Records provided:
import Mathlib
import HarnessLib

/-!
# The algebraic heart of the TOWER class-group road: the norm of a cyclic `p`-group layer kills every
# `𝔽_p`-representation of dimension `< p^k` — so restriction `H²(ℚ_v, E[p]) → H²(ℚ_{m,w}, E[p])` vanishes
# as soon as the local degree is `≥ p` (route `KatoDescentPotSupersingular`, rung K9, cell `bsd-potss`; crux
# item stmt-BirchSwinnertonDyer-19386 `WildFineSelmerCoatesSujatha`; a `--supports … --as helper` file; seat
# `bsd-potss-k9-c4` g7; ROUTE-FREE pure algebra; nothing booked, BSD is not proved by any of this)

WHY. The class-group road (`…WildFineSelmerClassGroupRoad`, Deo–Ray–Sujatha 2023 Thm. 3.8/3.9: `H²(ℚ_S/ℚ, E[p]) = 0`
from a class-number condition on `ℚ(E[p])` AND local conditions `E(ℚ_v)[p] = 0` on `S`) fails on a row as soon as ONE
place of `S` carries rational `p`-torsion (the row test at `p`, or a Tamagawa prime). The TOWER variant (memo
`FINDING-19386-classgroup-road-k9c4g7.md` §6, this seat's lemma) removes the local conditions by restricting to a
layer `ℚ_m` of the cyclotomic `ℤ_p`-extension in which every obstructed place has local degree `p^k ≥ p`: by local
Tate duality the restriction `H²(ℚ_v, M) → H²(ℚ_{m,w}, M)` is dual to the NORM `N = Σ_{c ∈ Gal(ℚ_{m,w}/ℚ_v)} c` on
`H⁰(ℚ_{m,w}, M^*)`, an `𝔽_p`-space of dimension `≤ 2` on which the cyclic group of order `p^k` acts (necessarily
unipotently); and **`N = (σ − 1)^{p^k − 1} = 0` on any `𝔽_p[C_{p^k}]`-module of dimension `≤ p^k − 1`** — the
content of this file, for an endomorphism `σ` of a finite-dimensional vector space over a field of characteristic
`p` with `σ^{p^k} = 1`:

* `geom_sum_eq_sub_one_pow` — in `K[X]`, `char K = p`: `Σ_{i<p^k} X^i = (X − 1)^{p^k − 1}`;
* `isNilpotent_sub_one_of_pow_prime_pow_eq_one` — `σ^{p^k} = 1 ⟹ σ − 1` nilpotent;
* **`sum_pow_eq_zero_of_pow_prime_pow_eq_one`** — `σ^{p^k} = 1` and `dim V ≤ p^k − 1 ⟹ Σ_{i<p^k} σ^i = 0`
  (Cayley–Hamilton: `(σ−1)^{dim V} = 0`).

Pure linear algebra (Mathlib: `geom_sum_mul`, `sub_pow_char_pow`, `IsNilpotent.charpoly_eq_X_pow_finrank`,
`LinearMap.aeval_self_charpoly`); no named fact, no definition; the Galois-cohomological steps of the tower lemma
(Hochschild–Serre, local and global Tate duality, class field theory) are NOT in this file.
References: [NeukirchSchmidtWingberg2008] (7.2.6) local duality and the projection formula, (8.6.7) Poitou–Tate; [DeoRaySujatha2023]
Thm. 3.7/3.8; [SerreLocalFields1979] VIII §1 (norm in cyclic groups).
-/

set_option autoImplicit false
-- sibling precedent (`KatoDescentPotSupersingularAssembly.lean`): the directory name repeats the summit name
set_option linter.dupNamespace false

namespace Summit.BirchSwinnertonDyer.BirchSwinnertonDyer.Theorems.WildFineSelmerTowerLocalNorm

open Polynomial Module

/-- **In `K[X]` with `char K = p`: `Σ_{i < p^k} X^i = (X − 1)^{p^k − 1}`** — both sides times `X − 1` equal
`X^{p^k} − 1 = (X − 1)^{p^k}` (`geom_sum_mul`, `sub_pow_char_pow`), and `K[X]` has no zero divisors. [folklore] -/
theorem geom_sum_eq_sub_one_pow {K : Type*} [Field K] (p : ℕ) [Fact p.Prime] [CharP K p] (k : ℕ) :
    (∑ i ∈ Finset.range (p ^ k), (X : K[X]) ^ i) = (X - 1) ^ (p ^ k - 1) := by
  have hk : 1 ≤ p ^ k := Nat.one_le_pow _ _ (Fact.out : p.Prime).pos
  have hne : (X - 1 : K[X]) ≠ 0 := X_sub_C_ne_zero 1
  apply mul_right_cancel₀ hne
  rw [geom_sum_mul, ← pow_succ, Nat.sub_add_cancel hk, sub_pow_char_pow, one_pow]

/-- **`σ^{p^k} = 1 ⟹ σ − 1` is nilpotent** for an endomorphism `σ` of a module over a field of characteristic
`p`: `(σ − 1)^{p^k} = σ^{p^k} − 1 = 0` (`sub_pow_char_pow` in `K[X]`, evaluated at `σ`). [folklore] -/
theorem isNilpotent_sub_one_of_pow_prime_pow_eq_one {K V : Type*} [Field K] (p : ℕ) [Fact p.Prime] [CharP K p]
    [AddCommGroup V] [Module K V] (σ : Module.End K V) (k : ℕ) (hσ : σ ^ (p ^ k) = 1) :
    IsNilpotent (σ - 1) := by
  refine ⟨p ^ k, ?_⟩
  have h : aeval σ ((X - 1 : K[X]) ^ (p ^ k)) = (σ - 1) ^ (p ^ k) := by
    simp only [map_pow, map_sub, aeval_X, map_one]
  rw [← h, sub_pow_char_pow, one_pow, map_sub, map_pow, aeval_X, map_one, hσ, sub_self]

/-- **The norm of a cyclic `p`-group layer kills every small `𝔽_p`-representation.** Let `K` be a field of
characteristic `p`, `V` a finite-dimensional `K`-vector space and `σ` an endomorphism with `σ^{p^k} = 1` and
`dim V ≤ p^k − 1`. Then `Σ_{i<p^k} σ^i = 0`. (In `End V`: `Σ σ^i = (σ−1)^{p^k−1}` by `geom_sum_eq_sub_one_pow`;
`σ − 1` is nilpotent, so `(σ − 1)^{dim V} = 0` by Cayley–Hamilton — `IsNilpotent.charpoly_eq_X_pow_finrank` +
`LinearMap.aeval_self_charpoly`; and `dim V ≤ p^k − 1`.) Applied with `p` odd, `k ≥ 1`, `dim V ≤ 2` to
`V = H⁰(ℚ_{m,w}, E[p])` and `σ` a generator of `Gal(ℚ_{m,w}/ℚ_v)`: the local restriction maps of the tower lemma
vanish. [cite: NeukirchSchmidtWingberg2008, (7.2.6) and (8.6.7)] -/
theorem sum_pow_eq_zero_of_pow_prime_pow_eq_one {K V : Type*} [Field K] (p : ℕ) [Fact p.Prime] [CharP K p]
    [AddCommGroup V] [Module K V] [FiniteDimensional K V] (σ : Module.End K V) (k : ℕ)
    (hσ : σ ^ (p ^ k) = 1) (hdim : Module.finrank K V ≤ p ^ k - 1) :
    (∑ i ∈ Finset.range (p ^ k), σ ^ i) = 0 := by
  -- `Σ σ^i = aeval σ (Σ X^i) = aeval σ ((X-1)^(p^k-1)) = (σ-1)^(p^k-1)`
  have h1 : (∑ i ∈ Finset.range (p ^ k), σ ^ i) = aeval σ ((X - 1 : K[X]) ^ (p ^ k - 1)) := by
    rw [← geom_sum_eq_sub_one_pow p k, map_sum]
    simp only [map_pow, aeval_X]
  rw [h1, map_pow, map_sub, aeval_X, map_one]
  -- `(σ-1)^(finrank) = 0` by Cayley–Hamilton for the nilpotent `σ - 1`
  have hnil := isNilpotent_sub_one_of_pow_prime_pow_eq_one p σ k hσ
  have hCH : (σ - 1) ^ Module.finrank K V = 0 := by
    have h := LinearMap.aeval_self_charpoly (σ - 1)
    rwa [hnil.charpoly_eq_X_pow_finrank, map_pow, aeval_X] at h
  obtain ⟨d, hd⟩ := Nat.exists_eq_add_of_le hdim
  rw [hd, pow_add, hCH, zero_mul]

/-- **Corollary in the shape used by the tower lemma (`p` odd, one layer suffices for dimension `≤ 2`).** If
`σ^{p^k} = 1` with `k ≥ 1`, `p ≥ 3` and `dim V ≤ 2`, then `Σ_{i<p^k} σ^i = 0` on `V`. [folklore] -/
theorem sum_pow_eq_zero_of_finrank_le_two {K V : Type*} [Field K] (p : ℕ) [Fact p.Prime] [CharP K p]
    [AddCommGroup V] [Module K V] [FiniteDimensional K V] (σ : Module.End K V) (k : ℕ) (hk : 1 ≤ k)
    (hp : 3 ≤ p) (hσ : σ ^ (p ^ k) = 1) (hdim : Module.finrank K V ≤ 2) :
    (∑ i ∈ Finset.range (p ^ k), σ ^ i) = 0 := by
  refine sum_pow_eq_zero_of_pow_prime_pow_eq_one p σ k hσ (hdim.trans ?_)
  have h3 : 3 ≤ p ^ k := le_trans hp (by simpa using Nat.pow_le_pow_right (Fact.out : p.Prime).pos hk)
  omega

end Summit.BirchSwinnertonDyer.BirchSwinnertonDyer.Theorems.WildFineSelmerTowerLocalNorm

Problem requirements:
Retype only the lines above between the line with "maps of the tower lemma" and the line with "in the shape", counting those two lines as well, and keep every character as it is.

Your response:
`V = H⁰(ℚ_{m,w}, E[p])` and `σ` a generator of `Gal(ℚ_{m,w}/ℚ_v)`: the local restriction maps of the tower lemma
vanish. [cite: NeukirchSchmidtWingberg2008, (7.2.6) and (8.6.7)] -/
theorem sum_pow_eq_zero_of_pow_prime_pow_eq_one {K V : Type*} [Field K] (p : ℕ) [Fact p.Prime] [CharP K p]
    [AddCommGroup V] [Module K V] [FiniteDimensional K V] (σ : Module.End K V) (k : ℕ)
    (hσ : σ ^ (p ^ k) = 1) (hdim : Module.finrank K V ≤ p ^ k - 1) :
    (∑ i ∈ Finset.range (p ^ k), σ ^ i) = 0 := by
  -- `Σ σ^i = aeval σ (Σ X^i) = aeval σ ((X-1)^(p^k-1)) = (σ-1)^(p^k-1)`
  have h1 : (∑ i ∈ Finset.range (p ^ k), σ ^ i) = aeval σ ((X - 1 : K[X]) ^ (p ^ k - 1)) := by
    rw [← geom_sum_eq_sub_one_pow p k, map_sum]
    simp only [map_pow, aeval_X]
  rw [h1, map_pow, map_sub, aeval_X, map_one]
  -- `(σ-1)^(finrank) = 0` by Cayley–Hamilton for the nilpotent `σ - 1`
  have hnil := isNilpotent_sub_one_of_pow_prime_pow_eq_one p σ k hσ
  have hCH : (σ - 1) ^ Module.finrank K V = 0 := by
    have h := LinearMap.aeval_self_charpoly (σ - 1)
    rwa [hnil.charpoly_eq_X_pow_finrank, map_pow, aeval_X] at h
  obtain ⟨d, hd⟩ := Nat.exists_eq_add_of_le hdim
  rw [hd, pow_add, hCH, zero_mul]

/-- **Corollary in the shape used by the tower lemma (`p` odd, one layer suffices for dimension `≤ 2`).** If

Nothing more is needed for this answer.